Let me know which approach sounds closer to what you're trying to do and we could discuss more about how to proceed.

commented by (130 points)
Thanks for swift answer.

ADOL-C is a library https://projects.coin-or.org/ADOL-C which is used to do (automatic) differentiation.

In my case I have tensorial field and I would like to calculate some derivatives over that field. For example I have a stress tensor which is function of gradient of defamation (tensor as well) and like to calculate derivative stress over gradient of deformation.

In principle I can calculate derivatives  by hand, but some equations are complex and resulting equations are long. Using ADOL-C (or other type of software), I can calculate derivatives exactly and avoid long derivation and then implementation. It is very convenient for many users.

It looks that second option is the best. The trick how ADOL-C (and other of this type libs) works is that inside of double other type is used f.e. adouble, or activedouble ....

I will have a go with 2nd option, and see if it works.
commented by (51.6k points)
Yes I think the 2nd option could be what you need.

In lieu of a proper documentation of the storage system, here is a brief tour of how it works (using examples from the ITensor code):

* Make your new storage type (it doesn't have to do anything yet) and register it with the storage system: edit the file itensor/itdata/storage_types.h and follow the instructions in that file, then recompile the whole library.

* To make a custom ITensor with your new storage type do:

    auto is = IndexSet(i1,i2,i3); //these are the indices it will have
    auto dat = MyDataType(...); //make the storage type, it can be whatever type
    auto T = ITensor(std::move(is),std::move(dat)); //create the ITensor with custom storage

* To see how the "doTask" system for calling methods on various storage types works, let's use the example of computing the norm and look at the Dense<Real> storage type.

  1. First the norm(T) function is called, code at itensor_interface.ih line 806.

  2. This function calls `doTask(NormNoScale{},T.store());` where T.store() is an "opaque" storage pointer i.e. we don't yet know what storage type the ITensor actually has.

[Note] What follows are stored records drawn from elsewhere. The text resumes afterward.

import Summits.AnomalousDissipation.AnomalousDissipation.Theorems.KolmogorovFloor.Negative.Rest
import Summits.AnomalousDissipation.AnomalousDissipation.Theorems.KolmogorovFloor.Negative.AxisBeatOffset
import Summits.AnomalousDissipation.AnomalousDissipation.Theorems.KolmogorovFloor.Negative.LaminarBeat
import Summits.AnomalousDissipation.AnomalousDissipation.Theorems.KolmogorovFloor.Negative.BelowTaylorSupport

/-!
# The energy channel of `KolmogorovFloor` cannot bear load: `|θ₁(ν)| = O(ν^{1/4})` (negative side, stmt-14030)

cdisprove seat `refuter-cdisprove-stmt-AnomalousDissipation-14030-0` (2026-08-16).

For ANY smooth divergence-free mean-zero force `f`, floor `ε₀ > 0` and constants `C, Θ` there are `K, ν₁ > 0` such
that every floor datum `(N, Φ₁, θ₁)` of the crux's shape at a viscosity `ν < ν₁` (`N ≤ Cν^{-3/4}`, band-limited
test fields, `−Θ ≤ θ₁ ≤ 0`, the floor on the finite-enstrophy part of the Leray ball) has `|θ₁| ≤ K ν^{1/4}`
(`kolmogorovFloor_weights_vanish`). So in every witness of `KolmogorovFloor` the energy-channel weight tends to
zero: the parameter `Θ` is decoration, and a certificate must be designed with `θ₁ = 0` up to `O(ν^{1/4})`.
Witness: the LAMINAR RAY `z₀ = s·f̂(k₀)` (`f̂(k₀) ≠ 0`; a single transversal mode is a steady Euler flow) with
`s = min(|θ₁|,1)/((1+2Θ)8π²L₀²ν)`: there the energy channel creates the deficit `≥ |θ₁| min(|θ₁|,1)‖f̂(k₀)‖²/((1+2Θ)8π²L₀²ν)`,
which the multiplier at the laminar state can only pay through a resolved coefficient that the axis-carrier beat
(`axis_beat_data_offset`, carriers separated from `±k₀`) cashes at price `≲ (1+2Θ)C²ν^{-1/2}`; the Wiener bound
controls the injection, `laplacian_base_le` the drift. Sorry-free; toolkit `Negative/{ThreeModesBase, LaminarBeat,
AxisBeat(Offset), BelowTaylorSupport, Rest}.lean` and `Theorems/TaylorCertificatePair/Negative/*`.
-/

noncomputable section

open MeasureTheory UnitAddTorus Matrix
open scoped InnerProductSpace ENNReal ComplexConjugate

namespace Summit.AnomalousDissipation.AnomalousDissipation.Theorems.KolmogorovFloor.Negative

  3. The doTask function "unwraps" the storage pointer and discovers the storage type; this is handled automatically for you.

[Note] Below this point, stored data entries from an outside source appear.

import Summits.QuantumFields.YangMills.Theorems.BalabanUVNodesPortS1G3CPointSteps
import Summits.QuantumFields.YangMills.Theorems.BalabanUVNodesPortS1G3CPoint
import Summits.QuantumFields.YangMills.Theorems.BalabanUVNodesPortS1G3CStickOut

/-!
# NODE O port PT-A — `stub_G3C` (repaired edition `G3CAtRecordL`), layer (β): THE WALK-SUM COMBINATORICS — the per-step weight, the rate extraction
# `Π_i e^{−δ₀ d_j(Y_i)} ≤ e^{κt·9^d}·e^{−κt·d_j(X)}·Π_i e^{κt(d_j(Y_i)+9^d+3)}·…`, the path-sum lemma `Σ_w Π_i f(□_{i−1}; w_i) ≤ Λ^m`, and
# `Σ_{(□₀,w): X(□₀,w) = X} |t(□₀,w)| ≤ (N_□/γ)·e^{κt·9^d}·#X·e^{−κt·d_j(X)}·Λ^m` AT A PAIR satisfying the point predicate `G3CPt … X φ`

Cell `ym-nodeO-ideate`, porter hand `hand-27930-G3C` (g1); `--supports stmt-QuantumFields-27930`; count-neutral.  [16] = [Balaban1985UV3], [B9] = [Balaban1985BackgroundPropagators],
[I] = [Balaban1987RG1], [II] = [Balaban1988RG2Cluster].

WHY (memo §5c, row (g3) «THE MAJORANT»; [16] (23)→(25) p.262 «Summing the expressions with the same localization X»).  A walk `(□₀; (□₁,Y₁),…,(□ₘ,Yₘ))` with a non-zero term is
connected (✓`g3cWalk_conn_of_ne_zero`: `□_{i−1} ∈ Y_i`, `Y_i ∩ □̃_i ≠ ∅`) and its localization has `d_j(X) ≤ d_j(□̃₀) + Σ_i (d_j(Y_i) + d_j(□̃_i) + 4)` (✓`torusTreeLen_g3cWalkLoc_le_of_ne_zero`),
so the target rate `e^{−κt d_j(X)}` is paid by a factor `e^{κt(d_j(Y_i) + 9^d + 3)}` per step; each step matrix is bounded AT THE PAIR by `g3cStepBd` (far: `c e^{−δ₀ d_j(Y)}/γ`,
✓`l2_opNorm_g3cStep_le_far_of_pt`; near: `× 3^8·12(L·Mc)^4·e^{−κ′·L·Mc}·2`, ✓`l2_opNorm_g3cStep_le_near_of_pt` via ✓`one_le_torusTreeLen_or_avoids_tblock`); the sum over walks rooted
at `□₀ ∈ X` of the products of the weights `g3cStepWt(□_{i−1}; □_i, Y_i)` is at most `Λ^m` for any `Λ` bounding the one-step sums `Σ_s g3cStepWt(a; s)` (path-sum lemma, induction on `m`).
The explicit `Λ(c, γ, δ₀, κ′, κt, Mc)` and the thresholds `δG`, `Mth'` making `Λ ≤ ½` are the next file.

WHAT THIS FILE PROVES (sorry-free): generic `G3CInv.pathPred` + ★`G3CInv.sum_prod_pathPred_le`; `dom_step_subset_g3cWalkLoc`; definitions `g3cStepBd`, `g3cStepWt` (+ nonnegativity);
★`norm_g3cStepM_le_bd`; ★`norm_g3cWalkTerm_le_wt`; ★★`sum_norm_g3cWalkTerm_le` and `norm_g3cWm_le` (`|W_m(X)(x,φ)| ≤ (N_□/γ)·e^{κt·9^d}·#X·e^{−κt d_j(X)}·Λ^m`).

HONEST FRAMING.  Combinatorics and elementary estimates under point hypotheses (asserted for nothing); nothing of Bałaban asserted, ported or discharged; `stub_G3C` NOT closed; 27930 OPEN;
NODE O 0∕1; COUNT 8∕28 · K 1∕4 UNMOVED; finite `𝕋⁴_{L^K}` at fixed ε — NOT continuum ∕ OS ∕ Clay; **the Yang–Mills mass gap is NOT proved by any of this.**  No `sorry`, no `instance`, no
`notation`; standard axioms.
-/

noncomputable section
/-- **The first admissible scale, ι-bookkeeping.**  If `1 ≤ Y ≤ 2^e · Lz^t` then the least `N ≥ N_d` with
`2^{N!} ≥ Y` has `N! ≤ N_d! + (ι(Lz) + e + t + 2)·(2 log Y + 1)` — LINEAR in the scale index `ι(Lz)`
(minimality of `N₀`: `(N₀−1)! < 2 log Y + 1`, and `N₀ ≤ ι(Lz) + e + t + 1` since
`2^{(ι + e + t + 1)!} ≥ 2^{e + ι!·t} ≥ Y`). -/
theorem exists_scale_index_iota {Y : ℝ} (hY1 : 1 ≤ Y) (Nd e t Lz : ℕ)
    (hYle : Y ≤ (2 : ℝ) ^ e * (Lz : ℝ) ^ t) :
    ∃ N : ℕ, Nd ≤ N ∧ Y ≤ 2 ^ N ! ∧
      ((N ! : ℕ) : ℝ) ≤ (Nd ! : ℕ) + ((iota Lz : ℝ) + e + t + 2) * (2 * Real.log Y + 1) := by
  classical
  have hex : ∃ N : ℕ, Y ≤ 2 ^ N ! := by
    refine ⟨⌈Y⌉₊, (Nat.le_ceil Y).trans ?_⟩
    have h1 : (⌈Y⌉₊ : ℝ) ≤ 2 ^ ⌈Y⌉₊ := by exact_mod_cast (Nat.lt_two_pow_self).le
    exact h1.trans (pow_le_pow_right₀ (by norm_num) (Nat.self_le_factorial _))
  have hlogY : 0 ≤ Real.log Y := Real.log_nonneg hY1
  set T : ℝ := 2 * Real.log Y + 1 with hT
  have hT1 : 1 ≤ T := by rw [hT]; linarith
  have hN₀Y : Y ≤ 2 ^ (Nat.find hex)! := Nat.find_spec hex
  have hbig : Y ≤ (2 : ℝ) ^ (iota Lz + (e + t + 1))! := by
    have h1 : (Lz : ℝ) ≤ (2 : ℝ) ^ (iota Lz)! := by exact_mod_cast iota_spec Lz
    have h2 : (Lz : ℝ) ^ t ≤ (2 : ℝ) ^ ((iota Lz)! * t) := by
      rw [pow_mul]; exact pow_le_pow_left₀ (by positivity) h1 t
    have h3 := add_factorial_mul_le_factorial_add (iota Lz) e t
    calc Y ≤ (2 : ℝ) ^ e * (Lz : ℝ) ^ t := hYle
      _ ≤ (2 : ℝ) ^ e * (2 : ℝ) ^ ((iota Lz)! * t) := mul_le_mul_of_nonneg_left h2 (by positivity)
      _ = (2 : ℝ) ^ (e + (iota Lz)! * t) := by rw [pow_add]
      _ ≤ (2 : ℝ) ^ (iota Lz + (e + t + 1))! := pow_le_pow_right₀ (by norm_num) h3
  have hN₀le : Nat.find hex ≤ iota Lz + (e + t + 1) := Nat.find_min' hex hbig
  have hfact : (((Nat.find hex)! : ℕ) : ℝ) ≤ ((Nat.find hex : ℝ) + 1) * T := by
    rcases hk : Nat.find hex with _ | j
    · norm_num [Nat.factorial]; linarith
    · have hmin : ¬ (Y ≤ 2 ^ j !) := Nat.find_min hex (by rw [hk]; omega)
      push Not at hmin
      have hjf : ((j ! : ℕ) : ℝ) < T := by
        have h1 : Real.log ((2 : ℝ) ^ j !) < Real.log Y := Real.log_lt_log (by positivity) hmin
        rw [Real.log_pow] at h1
        have h2 := Real.log_two_gt_d9
        have h0 : (0 : ℝ) ≤ ((j ! : ℕ) : ℝ) := Nat.cast_nonneg _
        rw [hT]; nlinarith
      rw [Nat.factorial_succ]; push_cast
      have h0 : (0 : ℝ) ≤ (j : ℝ) + 1 := by positivity
      calc ((j : ℝ) + 1) * ((j ! : ℕ) : ℝ) ≤ ((j : ℝ) + 1) * T := mul_le_mul_of_nonneg_left hjf.le h0
        _ ≤ ((j : ℝ) + 1 + 1) * T := by nlinarith
  refine ⟨max Nd (Nat.find hex), le_max_left _ _, ?_, ?_⟩
  · exact hN₀Y.trans (pow_le_pow_right₀ (by norm_num) (Nat.factorial_le (le_max_right _ _)))
  · have hN₀R : (Nat.find hex : ℝ) + 1 ≤ (iota Lz : ℝ) + e + t + 2 := by
      have : ((Nat.find hex : ℕ) : ℝ) ≤ ((iota Lz + (e + t + 1) : ℕ) : ℝ) := by exact_mod_cast hN₀le
      push_cast at this; linarith
    have hb : (((Nat.find hex)! : ℕ) : ℝ) ≤ ((iota Lz : ℝ) + e + t + 2) * T :=
      hfact.trans (mul_le_mul_of_nonneg_right hN₀R (by linarith))
    rcases le_total Nd (Nat.find hex) with h | h
    · rw [max_eq_right h]
      linarith [hb, (Nat.cast_nonneg (Nd !) : (0 : ℝ) ≤ (Nd ! : ℕ))]
    · rw [max_eq_left h]
      have : (0 : ℝ) ≤ ((iota Lz : ℝ) + e + t + 2) * T := by positivity
      linarith

/-- For `N ≥ 2` the partial sum `s_N` of `ℓ₂` is `p / 2^{N!}` with `p` ODD and `< 2 · 2^{N!}`
(copy of the tree's LogLogCell03 lemma, which lies outside this file's import cone). -/
private theorem partialSum_two_eq_odd_div' {N : ℕ} (hN : 2 ≤ N) :
    ∃ p : ℕ, Odd p ∧ partialSum 2 N = (p : ℝ) / (2 : ℝ) ^ N ! ∧ p < 2 * 2 ^ N ! := by
  obtain ⟨M, rfl⟩ : ∃ M, N = M + 1 := ⟨N - 1, by omega⟩
  have hM : 1 ≤ M := by omega
  obtain ⟨p₀, hp₀⟩ := partialSum_eq_rat (m := 2) (by norm_num) M
  simp only [Nat.cast_ofNat] at hp₀
  have hfle : M ! ≤ (M + 1)! := Nat.factorial_le (Nat.le_succ M)
  obtain ⟨e, he⟩ : ∃ e, (M + 1)! = M ! + e := ⟨(M + 1)! - M !, by omega⟩
  have he1 : 1 ≤ e := by
    have h1 : (M + 1)! = (M + 1) * M ! := Nat.factorial_succ M
    have h2 : M ! ≤ M * M ! := Nat.le_mul_of_pos_left _ (by omega)
    have h3 : 1 ≤ M ! := Nat.factorial_pos M
    have h4 : (M + 1) * M ! = M * M ! + M ! := by ring
    omega
  have heq : partialSum 2 (M + 1) = ((p₀ * 2 ^ e + 1 : ℕ) : ℝ) / (2 : ℝ) ^ (M + 1)! := by
    rw [partialSum_succ, hp₀, he, pow_add]
    have h2 : (0 : ℝ) < 2 ^ M ! := by positivity
    have h2e : (0 : ℝ) < 2 ^ e := by positivity
    push_cast
    field_simp
  refine ⟨p₀ * 2 ^ e + 1, Even.add_one ((Nat.even_pow.mpr ⟨even_two, by omega⟩).mul_left p₀),
    heq, ?_⟩
  have hlt : ((p₀ * 2 ^ e + 1 : ℕ) : ℝ) / 2 ^ (M + 1)! < 2 := by
    rw [← heq]; linarith [partialSum_two_lt_liouvilleNumber (M + 1), liouvilleNumber_two_lt]
  have hpow : (0 : ℝ) < 2 ^ (M + 1)! := by positivity
  rw [div_lt_iff₀ hpow] at hlt
  exact_mod_cast hlt

end Engine

end Summit.Schanuel.Schanuel.Theorems.RootDecomp1KSkelCell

  4. Assuming the actual storage type is Dense<Real>, the doTask(NormNoScale{},Dense<Real>) function is called, defined on line 125 of itensor/itdata/dense.cc.

  5. This function recieves a Dense<Real> object as a const reference and can then compute the norm of this object as appropriate. doTask functions can return any type you want, as long as all overloads of doTask which take the same "task object" (such as NormNoScale, Contract, PlusEQ, etc.) all return the same type.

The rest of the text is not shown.